By Renée S. Gordon
Lancaster, much to many people’s surprise, is both a county (founded in 1729) and a city (established a few years later). The county is comprised of more than 60 towns and villages with colorful names, distinguished histories, one-of-a-kind attractions and unique shopping, accommodations and dining options. Lancaster is an all-season international visitors’ destination, but it offers the holiday traveler even more special and rare treats.
The path to the current state-of-the-art Sight & Sound Theaters began on Lancaster farm of Glenn Eshelman, who used his creative talents to present public programs to organizations. In 1976 he debuted a theatrical production and in 1987 the first live stage show opened at Sight & Sound Auditorium. The current theater complex, with a 300-ft. stage, opened in 1998 with a seating capacity of 2,000. Shows are staged with outstanding acoustics, colorful sets up to 40-ft. high, costumes and an ethnically diverse cast. Use of a three-sided stage and use of live animals provides an immersive experience.
“Miracle of Christmas” will be presented several times a day until January 2, 2016. The musical takes the viewer from the betrothal of Mary and Joseph to the arrival of the Magi in Bethlehem with an emphasis on the secondary story of the love between Mary and Joseph. Members of the theatrical team visited Israel to ensure historical accuracy and insert minor details that elevate the production to a work of art. Theatergoers should arrive early for photo ops and shopping. Sight & Sound’s full 2015-16 schedule is available online.
Bird-in-Hand is home to the Amish Experience, interpretive tours of the Amish House, one-room schoolhouse, area tours, buggy rides and the Amish Experience Theater F/X production, “Jacob’s Choice.” The complex is a winner of TripAdvisor’s “Certificate of Excellence.” This holiday a new experience, a Victorian Christmas Magic Lantern Show, “A Christmas Journey, ” will be presented until December 31.
Magic Lantern shows were forerunners of motion pictures. The device was invented in 1657 and was originally illuminated by candles; the first documented use of a magic lantern in America was in 1743 Salem, Mass.
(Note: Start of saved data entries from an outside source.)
import Literature.NumberTheory.Rogawski1990.KottwitzSignPlaceReadings
import Literature.NumberTheory.Automorphic.Liu2021.Def412AdmissibleIffParity
import Literature.NumberTheory.QuadraticForms.LandherrHermitianPlanes
import HarnessLib

/-!
# Kottwitz signs, VII: the PRODUCT FORMULA `∏_v e_v((γ₀)_v) · ∏_W e_W(γ₀ ⊗ 1) = 1` for a rational split-singular `γ₀` — Hilbert reciprocity
# (Rogawski 1990, §4.1 (4.1.2) p. 40; §14.5 p. 239; Kottwitz 1983, 1986; O'Meara 71:18)

Topic `NumberTheory/Rogawski1990`; namespace `Literature.NumberTheory.Rogawski1990`.  THEOREMS ONLY (no definition, no named fact, no instance,
no notation, no `sorry`).  Cell `pub/hodgecm-mathlib`, ENGINE T1 (crux H413 = `stmt-HodgeConjecture-24833`), row O7 «singular semisimple classes»,
«KOTTWITZ SIGNS» W19-4 (F0P3a-ref1 R1-162c; O7 OWNER WORD #24 (A), #26 (1)(c)(e)); sequel of ★ `KottwitzSignPlaceReadings`.  HC_CM is proved only
modulo the printed citations until rung 0 closes; this file discharges none of them — W19-4 is IN-HOUSE (no new citation).

## The mathematics

For `γ₀ ∈ U(H)(L⁺)` rational split-singular non-central with diagonal frame `ᵗ(σP) H P = diag(d₀, d₁, d₂)` (★ `exists_diagonal_frame`), the
finite signs read `e_v((γ₀)_v) = −1 ↔ (L ⊗ L⁺_v)²` with `diag(d₀,d₁) ⊗ 1` is anisotropic (★ `kottwitzSignLocal_toAdelic_eq_neg_one_iff_not_isIsotropic`)
and the archimedean signs `e_W(γ₀ ⊗ 1) = −1 ↔ 0 < Re σ_W(d₀ d₁)` (★ `kottwitzSignAt_cmRationalToArch_eq_neg_one_iff`).  Hilbert's reciprocity
law for the symbol `(δ², −d₀d₁)` — in the tree ★ `LemD1OfPlace.even_ncard_not_isIsotropic_add_ncard_pos` («the anisotropic finite places plus the
definite real places are EVEN in number») — therefore gives `e_𝐀(γ₀ ⊗ 1) = e_∞ · ∏ᶠ_v e_v = (−1)^{even} = 1`.  This is Kottwitz's
`∏_v e(G_{γ₀, v}) = 1` for the `L⁺`-group `G_{γ₀} = U(W_a) × U(1)` [Kottwitz1983], the parity half of (4.1.2) ∕ §14.5 p. 239.

* `finprod_kottwitzSignLocal_toAdelic_eq` — `∏ᶠ_v e_v((γ₀)_v) = (−1)^{#{v : anisotropic}}` (the support is the finite anisotropic set, ★
  `LemD1OfPlace.finite_setOf_not_isIsotropic`), **`eventually_kottwitzSignLocal_toAdelic_eq_one`** (`e_v((γ₀)_v) = 1` for almost all `v` — the
  `hw1` input of the weighted Euler products);
* `kottwitzSignArch_cmRationalToArch_eq` — `e_∞(γ₀ ⊗ 1) = (−1)^{#{W : 0 < Re σ_W(d₀d₁)}}`, and `ncard_complexPlace_pos_eq_ncard_realPlace_pos`
  (the complex places of `L` ↔ the real places of `L⁺`, ★ `IsCMField.card_infinitePlace_eq_card_infinitePlace` + ★ `comap_surjective`);
* **`kottwitzSignAdelic_toAdelic_eq_one`** — W19-4: `kottwitzSignAdelic L 3 H (toAdelic γ₀) = 1` for every rational split-singular non-central `γ₀`,
  and `kottwitzSignWeight_mk_toAdelic_eq_one` (the weight form).

## References
* [Rogawski1990] J. D. Rogawski, *Automorphic Representations of Unitary Groups in Three Variables*, Ann. of Math. Stud. 123 (1990), §4.1 (4.1.2)
  p. 40; §14.5 p. 239.
* [Kottwitz1983] R. E. Kottwitz, *Sign changes in harmonic analysis on reductive groups*, Trans. AMS 278 (1983), 289–297.
* [Kottwitz1986] R. E. Kottwitz, *Stable trace formula: elliptic singular terms*, Math. Ann. 275 (1986), §9.
* [Omeara1963] O. T. O'Meara, *Introduction to Quadratic Forms* (1963), §71 Thm. 71:18 (Hilbert reciprocity).
-/

set_option autoImplicit false
import Summits.MatrixMultiplication.MatrixMultiplication.Theorems.AbelianSTPPCensusTAStatEDefs

/-!
# T_A static certificate, range `6380 … 6779` (t*-indexed linear checker with the k-member tree at `τ = 2371/1000`): kernel evaluation, the completeness of the bucket lists, volumes `3051 … (chunk starting 3051)` (small volume chunks: the kernel recursion through the long low-`t` lists is bounded per theorem)

Cell mm-stpp (rung F-M1), tier T_A = «beat `2.371`, the record exponent (ADVXXZ'25 / DEK+26 rounded)»; checker in `AbelianSTPPCensusTAStatEDefs.lean`, table and bucket lists in `AbelianSTPPCensusTAStatEData.lean`
(pattern: theory g12's `AbelianSTPPCensusTAStatDDom*/DCk*.lean`).  `decide` with kernel reduction (standard axioms; no `native_decide`), `Elab.async false`;
consumed by `TAStatE.checkV_sound` / `TAStatE.domV_sound` / `TAStatE.m2V_sound` in the leaf `AbelianSTPPCensusLeafTA6779Closed.lean`.
WHAT THIS IS NOT: arithmetic on shape lists only; no statement about STPP families or `ω`.
-/

set_option linter.dupNamespace false
set_option autoImplicit false
set_option Elab.async false

namespace Summit.MatrixMultiplication.MatrixMultiplication.Theorems.TAStatE

set_option maxHeartbeats 0 in
/-- Completeness chunk: every sorted candidate shape of the volumes `3051 … 3100` lies in the list of the bucket of its `a·b` (433 shapes). [original] -/
theorem m2c3051 : TAStatE.m2V 50 3051 = true := by decide +kernel

end Summit.MatrixMultiplication.MatrixMultiplication.Theorems.TAStatE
By the end of the 19th Century there were more than 30,000 lantern showmen and 75,000 performances annually in the US.
The Amish Experience Magic Lantern Show is the only remaining permanent show of its type in the world.
Prior to the use of electricity limestone lighted with gas was used to create “limelight,” a term still used when actors “step into the limelight.” The art of magic lantern shows was often used as a feature in Victorian séances using kerosene and often accounted for appearances of the dearly departed. There are three parts that make up the show, music, images projected on a large screen and storytelling, all simultaneously accomplished by the showman.
Professor Phineas T. Firefly is the consummate showman as he leads guests through a Victorian holiday celebration. Festivities include, in addition to the magic lantern show, a holiday quiz, seasonal songs, storytelling and historical background. Many of the show’s slides are original and are handpainted while newer slides are photographic reproductions. Special effects are accomplished using different types of slides.
The award-winning National Christmas Center is a great destination year-round but it takes on a special meaning around the holiday. The center is the area’s gift from James Morrison whose vast collection interprets, collects, preserves and showcases Christmas Past in memory and legend. Fifteen galleries inside a 20,000-sq. ft. museum showcase the history of the holiday and celebrations from around the world incorporating more than 500 Santas and 40 life-sized wax figures. Tours are self-guided and every gallery has a host of highlights. Not to be missed is a diorama based on Virginia O’Hanlon’s 1897 letter to the New York Sun Newspaper questioning the existence of Santa Claus. The editor, Francis Church’s response beautifully explains the meaning of the American Christmas spirit and is widely reprinted annually. The diorama includes a copy of the letter, a recorded reading and Church’s original desk. A replicated Woolworth’s toy department, once at 10th and Market in Philadelphia, the animated “A Tudor Towne Christmas” and an enormous putz are also stops on the themed tour.
The National Christmas Center has been designated one of the Travel Channel’s “Most Christmasy Places in America.” It is open daily through December 31, 2015, so you can enjoy the ultimate Christmas experience.